As described above, according to the above embodiment, when the carrier frequency of the received signal and the oscillation frequency of the reference signal oscillation circuit 2 are different, the frequency difference becomes the phase difference with the ideal phase information at the time of identification. It is possible to inform the reference frequency control circuit 8 of the magnitude of the frequency difference by using the information of the phase likelihood detection circuit 7, and based on that, the frequency difference is quickly eliminated, and the frequency matches the carrier frequency of the received signal. There is an advantage that the frequency can be output quickly from the reference signal oscillation circuit 2.

EFFECTS OF THE INVENTION As is apparent from the above embodiment, the present invention is in a “phase lead” state with respect to the ideal phase information when the carrier frequency of the received signal and the oscillation frequency of the reference signal oscillation circuit are different. It controls the oscillation frequency of the reference signal oscillator circuit by weighting whether it is in the "phase delay" state with the information of the phase likelihood, and quickly matches the oscillation frequency of the reference signal oscillator circuit with the carrier frequency of the received signal. It has the advantage that it can be done.

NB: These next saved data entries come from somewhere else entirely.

import Literature.NumberTheory.Rogawski1990.ArchBouazizStableFamily      -- ★ p849717 (D2-P3): `stOrbFamH L νH fH S`, brings `ArchBouazizSpaceH`, `RegS`, `ArchSmooth₂`
import Literature.NumberTheory.Rogawski1990.ArchBouazizClassMap          -- ★ p851469 (this seat): `bzClassMap`, `BzLocalized` (the SURJ road's vocabulary)
import HarnessLib

/-!
# THE ASSEMBLY OF BOUAZIZ'S SURJECTIVITY FOR `H_∞ = U(1,1)^W × U(1)^W` FROM ITS LOCAL ORGANS: localisation on the stable-class space ⊕ local surjectivity at every base class ⊕
# additivity of the stable orbital family ⇒ `BouazizSurjOfForwardStatement` (Bouaziz 1994 Thm. 6.2.1 (i) p. 592, §5.1 p. 588 «il suffit de prouver le théorème dans un bon voisinage
# de chaque élément semi-simple»; Varadarajan 1989 §6 p. 229)

Topic `NumberTheory/Rogawski1990`; namespace `Literature.NumberTheory.Rogawski1990`.  THEOREMS ONLY (no `def`, no instance, no notation, no axiom, no named fact, no `sorry`): the organs enter as HYPOTHESES at the fixed frame `(L, νH, jcH)` (their global
texts `…Statement : Prop` live in the binder's HOME skeleton; the print organ (Σ-WALL) is registered in the leaf).  Cell `pub/hodgecm-mathlib`, crux H413 (`stmt-HodgeConjecture-24833`), line LH3 (closer stub `stub_N9`, DIRECT ROAD), letter L3′ = `BouazizSurjectiveStatement`, split by
RULING #22 (LH3-plan (g4), 2026-09-02T12:30:32Z) into FORWARD ⊕ SURJ-OF-FORWARD; this file is the SURJ-OF-FORWARD binder's assembly skeleton (S-ROAD CENSUS v1, (Σ7)).
Author LH10-p01 (g5) (binder∕assembler of record).  Count-neutral.

THE TARGET (leaf v10 text, RULING #22).  `BouazizSurjOfForwardStatement := ∀ L … νH … jcH, (∀ S w, w ∉ S → jcH S w ≠ 0) → (∀ fH, ArchSmooth₂ L fH → ArchBouazizSpaceH jcH (stOrbFamH L νH fH))
→ ∀ Ψ, ArchBouazizSpaceH jcH Ψ → ∃ fH, ArchSmooth₂ L fH ∧ ∀ S, Set.EqOn (stOrbFamH L νH fH S) (Ψ S) (RegS S)` — Bouaziz's «`J^st_G : D(U) → I^st(U)` est surjective» for the
datum `jcH` of the forward half.

BOUAZIZ'S ROAD (ÉNS 27 §5.1 p. 588).  «Si JG est surjective sur une famille d'ouverts complètement invariants recouvrant U, … alors `JG(φ₁ + ⋯ + φₙ) = ψ`»: a G-invariant partition of
unity reduces surjectivity to a good neighbourhood of each semisimple element.  Here the stable classes of `H_∞` are read through the per-place CLASS MAP
`(S, c) ↦ (tr γ_w(c), det γ_w(c), e^{i c_{w,1}})_w` (§1: two chart points are stably conjugate iff their class data agree; the map is `2π`-periodic in the angles, flip- and
`negXAt`-invariant, and continuous), a family is LOCALISED at a base class `b` to radius `ε` when it vanishes at every chart point whose class is `ε`-far from `b` (§1 `BzLocalized`),
and the organs are (§2, v3 — the cut-offs are applied to GENUINE families only, `J_G(χφ) = χ J_G(φ)`, so NO jump computation for cut-off members of `I^st` is needed):
* (Σ-PoU) `FiniteSmoothPartitionStatement` — finite smooth partitions of unity on a compact subset of a finite-dimensional space, subordinate to prescribed balls (Mathlib);
* (Σ-SUPP) `BzClassSupportStatement` — the classes of the support of a member of `ArchBouazizSpaceH jcH` lie in a compact set ((I₄) + `Circle.exp`);
* (Σ-MULT) `StOrbFamHClassMulStatement` — `stOrbFamH ((F ∘ cl_H)·fH) = (F ∘ bzClassMap S) · stOrbFamH fH` on `RegS S` for smooth class functions `F` (F0P3a-p04 (g25), (Σ4a));
* (Σ-ADD) `StOrbFamHSumStatement` — `C_c^∞(H_∞)` is closed under finite sums and `stOrbFamH` is additive on the regular sets ((S-lin), LH3-p02 (g5));
* (Σ-REG) `BzLocalSurjRegularStatement` — local surjectivity in EQUALITY form at a base class with distinct block eigenvalues everywhere (`tr² ≠ 4 det`; F0P3a-p04 (g25), (Σ4b–d));
* (Σ-WALL) `BzLocalSurjWallStatement` — the same at a base class with a central block somewhere: THE PRINT ORGAN (RULING #23; Bouaziz §5.2 + [B1] Thm. 4.1.1).
§3 **`bouazizSurjOfForward_of_parts`** — PROVED: radii by cases on the base class, compact class-support, partition of unity, local pre-images, class-function multiples, sum.
HONEST LABEL: L3′ stays XL∕PRINT-labelled (Bouaziz 1994 Thm. 6.2.1) until the organs are paid ((Σ-WALL) is PRINT); HC_CM is proved only modulo the 7 printed citations (2 remaining:
hLiu418 = stmt-HodgeConjecture-24832, h413 = stmt-HodgeConjecture-24833) until rung 0 closes; this file is an assembly and pays nothing by itself.

## References
* [Bouaziz1994IntegralesOrbitales] A. Bouaziz, *Intégrales orbitales sur les groupes de Lie réductifs*, Ann. Sci. ÉNS (4) 27 (1994) 573–609, §2.3 Lemme 2.3.1 (partition de l'unité
  invariante), §5.1 p. 588, §5.2, Thm. 6.2.1 (i) p. 592.
* [Varadarajan1989] V. S. Varadarajan, *An Introduction to Harmonic Analysis on Semisimple Lie Groups*, Cambridge Stud. Adv. Math. 16 (1989), §6 p. 229 (`F_f = δ Δ_C v · ∫ u`).
* [Shelstad1979] D. Shelstad, *Characters and inner forms of a quasi-split group over ℝ*, Compositio Math. 39 (1979), §4 Thm. 4.7 p. 31, Lemma 4.8.
-/

set_option autoImplicit false

noncomputable section

open MeasureTheory NumberField NumberField.InfinitePlace Complex Set Function
open Literature.NumberTheory.Automorphic Literature.NumberTheory.Automorphic.UnitaryGroup Literature.NumberTheory.Automorphic.ArchCartan
open scoped Classical ContDiff

namespace Literature.NumberTheory.Rogawski1990

/-! ## The assembly at a fixed frame `(L, νH, jcH)` (vocabulary ★ `ArchBouazizClassMap`: `bzClassMap S c : W → ℂ × ℂ × ℂ`) -/

section Assembly

variable (L : Type) [Field L] [NumberField L] [IsCMField L]
  [MeasurableSpace (↥(arch (↥(maximalRealSubfield L)) L (IsCMField.complexConj L) 2 (Matrix.of fun i j : Fin 2 => if i.val + j.val + 1 = 2 then (1 : L) else 0)) ×
      ↥(arch (↥(maximalRealSubfield L)) L (IsCMField.complexConj L) 1 (Matrix.of fun i j : Fin 1 => if i.val + j.val + 1 = 1 then (1 : L) else 0)))]
  [BorelSpace (↥(arch (↥(maximalRealSubfield L)) L (IsCMField.complexConj L) 2 (Matrix.of fun i j : Fin 2 => if i.val + j.val + 1 = 2 then (1 : L) else 0)) ×
      ↥(arch (↥(maximalRealSubfield L)) L (IsCMField.complexConj L) 1 (Matrix.of fun i j : Fin 1 => if i.val + j.val + 1 = 1 then (1 : L) else 0)))]
  (νH : Measure (↥(arch (↥(maximalRealSubfield L)) L (IsCMField.complexConj L) 2 (Matrix.of fun i j : Fin 2 => if i.val + j.val + 1 = 2 then (1 : L) else 0)) ×
      ↥(arch (↥(maximalRealSubfield L)) L (IsCMField.complexConj L) 1 (Matrix.of fun i j : Fin 1 => if i.val + j.val + 1 = 1 then (1 : L) else 0))))
  [νH.IsHaarMeasure] [νH.IsMulRightInvariant]

/-- **SURJ-OF-FORWARD FROM ITS ORGANS** — `BouazizSurjOfForwardStatement`'s conclusion at the frame `(L, νH, jcH)` from the six organs AT THAT FRAME: (Σ-PoU) finite smooth partitions of
unity on compact subsets of the class space, (Σ-SUPP) compact class-support of members of `ArchBouazizSpaceH jcH`, (Σ-MULT) class-function multipliers of genuine families,
(Σ-ADD) finite sums, (Σ-REG) local surjectivity in equality form at base classes with distinct block eigenvalues everywhere (`tr_w² ≠ 4 det_w`), (Σ-WALL) the same at base classes
with a central block somewhere (PRINT, RULING #23).  Proof: radii by cases on the base class, a compact `K` carrying the classes of `supp Ψ`, a finite smooth partition of unity `χ_i`
subordinate to the balls with `Σ χ_i = 1` on `K`, local pre-images `fH_i` agreeing with `Ψ` on the `i`-th ball, their class-function multiples `fH′_i`, and `fH := Σ fH′_i`: on a regular
chart point with class in `K` every surviving term reads `χ_i(class) · Ψ`, summing to `Ψ`; off `K` both sides vanish — Bouaziz's §5.1 gluing `JG(φ₁ + ⋯ + φₙ) = ψ` with the cut-offs
moved onto the GENUINE families (`J_G(χφ) = χ J_G(φ)`), so no jump computation for cut-off members of `I^st` is needed. [cite: Bouaziz1994IntegralesOrbitales, §5.1 p. 588; Thm. 6.2.1 (i) p. 592]
[cite: Varadarajan1989, §6 p. 229] -/
theorem bouazizSurjOfForward_of_parts (jcH : Finset {w : InfinitePlace L // IsComplex w} → {w : InfinitePlace L // IsComplex w} → ℂ)
    -- (Σ-PoU) finite smooth partitions of unity on a compact subset of the class space, subordinate to prescribed balls
    (hpou : ∀ K : Set ({w : InfinitePlace L // IsComplex w} → ℂ × ℂ × ℂ), IsCompact K → ∀ ε : ({w : InfinitePlace L // IsComplex w} → ℂ × ℂ × ℂ) → ℝ, (∀ b, 0 < ε b) →
      ∃ (n : ℕ) (b : Fin n → ({w : InfinitePlace L // IsComplex w} → ℂ × ℂ × ℂ)) (χ : Fin n → ({w : InfinitePlace L // IsComplex w} → ℂ × ℂ × ℂ) → ℝ),
        (∀ i, ContDiff ℝ ∞ (χ i)) ∧ (∀ i y, ε (b i) ≤ dist y (b i) → χ i y = 0) ∧ ∀ y ∈ K, ∑ i, χ i y = 1)
    -- (Σ-SUPP) compact class-support of every member of the space
    (hsupp : ∀ Ψ : Finset {w : InfinitePlace L // IsComplex w} → ({w : InfinitePlace L // IsComplex w} → Fin 3 → ℝ) → ℂ, ArchBouazizSpaceH jcH Ψ →
      ∃ K : Set ({w : InfinitePlace L // IsComplex w} → ℂ × ℂ × ℂ), IsCompact K ∧ ∀ (S : Finset {w : InfinitePlace L // IsComplex w}) (c : {w : InfinitePlace L // IsComplex w} → Fin 3 → ℝ), Ψ S c ≠ 0 → bzClassMap S c ∈ K)
    -- (Σ-MULT) class-function multipliers of genuine families
    (hmult : ∀ F : ({w : InfinitePlace L // IsComplex w} → ℂ × ℂ × ℂ) → ℂ, ContDiff ℝ ∞ F →
      ∀ fH : ↥(arch (↥(maximalRealSubfield L)) L (IsCMField.complexConj L) 2 (Matrix.of fun i j : Fin 2 => if i.val + j.val + 1 = 2 then (1 : L) else 0)) ×
      ↥(arch (↥(maximalRealSubfield L)) L (IsCMField.complexConj L) 1 (Matrix.of fun i j : Fin 1 => if i.val + j.val + 1 = 1 then (1 : L) else 0)) → ℂ,
        ArchSmooth₂ L fH → ∃ fH' : ↥(arch (↥(maximalRealSubfield L)) L (IsCMField.complexConj L) 2 (Matrix.of fun i j : Fin 2 => if i.val + j.val + 1 = 2 then (1 : L) else 0)) ×
      ↥(arch (↥(maximalRealSubfield L)) L (IsCMField.complexConj L) 1 (Matrix.of fun i j : Fin 1 => if i.val + j.val + 1 = 1 then (1 : L) else 0)) → ℂ,
          ArchSmooth₂ L fH' ∧ ∀ (S : Finset {w : InfinitePlace L // IsComplex w}) (c : {w : InfinitePlace L // IsComplex w} → Fin 3 → ℝ), c ∈ RegS S → stOrbFamH L νH fH' S c = F (bzClassMap S c) * stOrbFamH L νH fH S c)
    -- (Σ-ADD) finite sums of test functions, additivity of `stOrbFamH` on the regular sets
    (hadd : ∀ (n : ℕ) (fHs : Fin n → (↥(arch (↥(maximalRealSubfield L)) L (IsCMField.complexConj L) 2 (Matrix.of fun i j : Fin 2 => if i.val + j.val + 1 = 2 then (1 : L) else 0)) ×
      ↥(arch (↥(maximalRealSubfield L)) L (IsCMField.complexConj L) 1 (Matrix.of fun i j : Fin 1 => if i.val + j.val + 1 = 1 then (1 : L) else 0)) → ℂ)),
      (∀ i, ArchSmooth₂ L (fHs i)) → ArchSmooth₂ L (∑ i, fHs i) ∧
        ∀ S : Finset {w : InfinitePlace L // IsComplex w}, Set.EqOn (stOrbFamH L νH (∑ i, fHs i) S) (fun c => ∑ i, stOrbFamH L νH (fHs i) S c) (RegS S))
    -- (Σ-REG) local surjectivity, equality form, at a base class with distinct block eigenvalues everywhere
    (hreg : ∀ b : {w : InfinitePlace L // IsComplex w} → ℂ × ℂ × ℂ, (∀ w, (b w).1 ^ 2 ≠ 4 * (b w).2.1) → ∃ ε : ℝ, 0 < ε ∧
      ∀ Ψ : Finset {w : InfinitePlace L // IsComplex w} → ({w : InfinitePlace L // IsComplex w} → Fin 3 → ℝ) → ℂ, ArchBouazizSpaceH jcH Ψ →
        ∃ fH : ↥(arch (↥(maximalRealSubfield L)) L (IsCMField.complexConj L) 2 (Matrix.of fun i j : Fin 2 => if i.val + j.val + 1 = 2 then (1 : L) else 0)) ×
      ↥(arch (↥(maximalRealSubfield L)) L (IsCMField.complexConj L) 1 (Matrix.of fun i j : Fin 1 => if i.val + j.val + 1 = 1 then (1 : L) else 0)) → ℂ,
          ArchSmooth₂ L fH ∧ ∀ (S : Finset {w : InfinitePlace L // IsComplex w}) (c : {w : InfinitePlace L // IsComplex w} → Fin 3 → ℝ), c ∈ RegS S → dist (bzClassMap S c) b < ε → stOrbFamH L νH fH S c = Ψ S c)
    -- (Σ-WALL) local surjectivity, equality form, at a wall base class — PRINT (Bouaziz §5.2 + [B1] Thm. 4.1.1; RULING #23)
    (hwall : ∀ b : {w : InfinitePlace L // IsComplex w} → ℂ × ℂ × ℂ, (∃ w, (b w).1 ^ 2 = 4 * (b w).2.1) → ∃ ε : ℝ, 0 < ε ∧
      ∀ Ψ : Finset {w : InfinitePlace L // IsComplex w} → ({w : InfinitePlace L // IsComplex w} → Fin 3 → ℝ) → ℂ, ArchBouazizSpaceH jcH Ψ →
        ∃ fH : ↥(arch (↥(maximalRealSubfield L)) L (IsCMField.complexConj L) 2 (Matrix.of fun i j : Fin 2 => if i.val + j.val + 1 = 2 then (1 : L) else 0)) ×
      ↥(arch (↥(maximalRealSubfield L)) L (IsCMField.complexConj L) 1 (Matrix.of fun i j : Fin 1 => if i.val + j.val + 1 = 1 then (1 : L) else 0)) → ℂ,
          ArchSmooth₂ L fH ∧ ∀ (S : Finset {w : InfinitePlace L // IsComplex w}) (c : {w : InfinitePlace L // IsComplex w} → Fin 3 → ℝ), c ∈ RegS S → dist (bzClassMap S c) b < ε → stOrbFamH L νH fH S c = Ψ S c)
    (Ψ : Finset {w : InfinitePlace L // IsComplex w} → ({w : InfinitePlace L // IsComplex w} → Fin 3 → ℝ) → ℂ) (hΨ : ArchBouazizSpaceH jcH Ψ) :
    ∃ fH : ↥(arch (↥(maximalRealSubfield L)) L (IsCMField.complexConj L) 2 (Matrix.of fun i j : Fin 2 => if i.val + j.val + 1 = 2 then (1 : L) else 0)) ×
      ↥(arch (↥(maximalRealSubfield L)) L (IsCMField.complexConj L) 1 (Matrix.of fun i j : Fin 1 => if i.val + j.val + 1 = 1 then (1 : L) else 0)) → ℂ,
      ArchSmooth₂ L fH ∧ ∀ S : Finset {w : InfinitePlace L // IsComplex w}, Set.EqOn (stOrbFamH L νH fH S) (Ψ S) (RegS S) := by
  -- (1) local radii and local pre-images at every base class (regular or wall)
  have hloc : ∀ b : {w : InfinitePlace L // IsComplex w} → ℂ × ℂ × ℂ, ∃ ε : ℝ, 0 < ε ∧
      ∀ Ψ : Finset {w : InfinitePlace L // IsComplex w} → ({w : InfinitePlace L // IsComplex w} → Fin 3 → ℝ) → ℂ, ArchBouazizSpaceH jcH Ψ →
        ∃ fH : ↥(arch (↥(maximalRealSubfield L)) L (IsCMField.complexConj L) 2 (Matrix.of fun i j : Fin 2 => if i.val + j.val + 1 = 2 then (1 : L) else 0)) ×
      ↥(arch (↥(maximalRealSubfield L)) L (IsCMField.complexConj L) 1 (Matrix.of fun i j : Fin 1 => if i.val + j.val + 1 = 1 then (1 : L) else 0)) → ℂ,
          ArchSmooth₂ L fH ∧ ∀ (S : Finset {w : InfinitePlace L // IsComplex w}) (c : {w : InfinitePlace L // IsComplex w} → Fin 3 → ℝ), c ∈ RegS S → dist (bzClassMap S c) b < ε → stOrbFamH L νH fH S c = Ψ S c := by
    intro b
    by_cases hb : ∃ w, (b w).1 ^ 2 = 4 * (b w).2.1
    · exact hwall b hb
    · exact hreg b (fun w h => hb ⟨w, h⟩)
  choose ε hε hloc' using hloc
  -- (2) the compact class-support and a finite smooth partition of unity on it
  obtain ⟨K, hK, hKsupp⟩ := hsupp Ψ hΨ
  obtain ⟨n, b, χ, hχ, hχ0, hχ1⟩ := hpou K hK ε hε
  -- (3) local pre-images and their class-function multiples
  choose fHs hfHs hfeq using fun i => hloc' (b i) Ψ hΨ
  have hF : ∀ i, ContDiff ℝ ∞ (fun Y : {w : InfinitePlace L // IsComplex w} → ℂ × ℂ × ℂ => ((χ i Y : ℝ) : ℂ)) := fun i => ofRealCLM.contDiff.comp (hχ i)
  choose fHs' hfHs' hmul using fun i => hmult (fun Y => ((χ i Y : ℝ) : ℂ)) (hF i) (fHs i) (hfHs i)
  -- (4) the sum
  obtain ⟨hsm, hadd'⟩ := hadd n fHs' hfHs'
  refine ⟨∑ i, fHs' i, hsm, fun S c hc => ?_⟩
  have h1 := hadd' S hc
  simp only at h1
  rw [h1, Finset.sum_congr rfl fun i _ => hmul i S c hc]
  by_cases hcK : bzClassMap S c ∈ K
  · -- on `K`: every surviving term is `χ_i(class) · Ψ`, and `Σ χ_i = 1`
    have hterm : ∀ i, ((χ i (bzClassMap S c) : ℝ) : ℂ) * stOrbFamH L νH (fHs i) S c = ((χ i (bzClassMap S c) : ℝ) : ℂ) * Ψ S c := by
      intro i
      by_cases hχi : χ i (bzClassMap S c) = 0
      · rw [hχi, Complex.ofReal_zero, zero_mul, zero_mul]
      · have hdist : dist (bzClassMap S c) (b i) < ε (b i) := lt_of_not_ge fun h => hχi (hχ0 i _ h)
        rw [hfeq i S c hc hdist]
    rw [Finset.sum_congr rfl fun i _ => hterm i, ← Finset.sum_mul, ← Complex.ofReal_sum, hχ1 _ hcK, Complex.ofReal_one, one_mul]
  · -- off `K`: `Ψ S c = 0` and every term vanishes
    have hΨ0 : Ψ S c = 0 := by
      by_contra h
      exact hcK (hKsupp S c h)
    rw [hΨ0]
    refine Finset.sum_eq_zero fun i _ => ?_
    by_cases hχi : χ i (bzClassMap S c) = 0
    · rw [hχi, Complex.ofReal_zero, zero_mul]
    · have hdist : dist (bzClassMap S c) (b i) < ε (b i) := lt_of_not_ge fun h => hχi (hχ0 i _ h)
      rw [hfeq i S c hc hdist, hΨ0, mul_zero]

end Assembly

end Literature.NumberTheory.Rogawski1990

end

[Brief description of drawings]

FIG. 1 is a block diagram of a data receiving apparatus according to an embodiment of the present invention, and FIG. 2 is a block diagram of a conventional data receiving apparatus. 1,21 ... Received signal input terminal, 2,22 ... Reference signal oscillator circuit, 3,23
... Phase detection circuit, 4, 24 ... Clock recovery circuit, 5, 25 ... Decoding circuit, 6, 26 ... Decoded data output terminal, 7 ... Phase likelihood detection circuit, 8, 27 ... Reference frequency control circuit

Claims (1)

[Claims] 1. A reference signal oscillator circuit having a variable frequency function for oscillating a frequency substantially equal to a carrier frequency of a received signal, and a phase difference between the output of the reference signal oscillator circuit and the received signal is detected to detect the received signal. A phase detection circuit that quantizes and outputs the phase information, a clock recovery circuit that obtains the optimum identification time from the output signal of the phase detection circuit, and the output of the phase detection circuit is determined based on the optimum identification time to decode the data. The decoding circuit that performs the above, the phase likelihood detection circuit that checks the phase difference between the phase information obtained at the identification time and the phase information that should originally be transmitted, and outputs the likelihood of the transmitted data, and the phase likelihood detection circuit that is obtained at the identification time The phase information is judged to be "leading" or "lagging" with respect to the phase information to be originally transmitted, and "leading" or "lagging" is output by the output of the phase likelihood detection circuit.
And a reference frequency control circuit that detects and outputs the frequency difference from the "leading" or "lagging" deflection,
By rapidly detecting the difference between the carrier frequency of the received signal and the frequency output from the reference signal oscillation circuit, and changing the oscillation frequency of the reference signal oscillation circuit to eliminate the difference,
A data receiving apparatus that decodes data by following the carrier frequency of a received signal.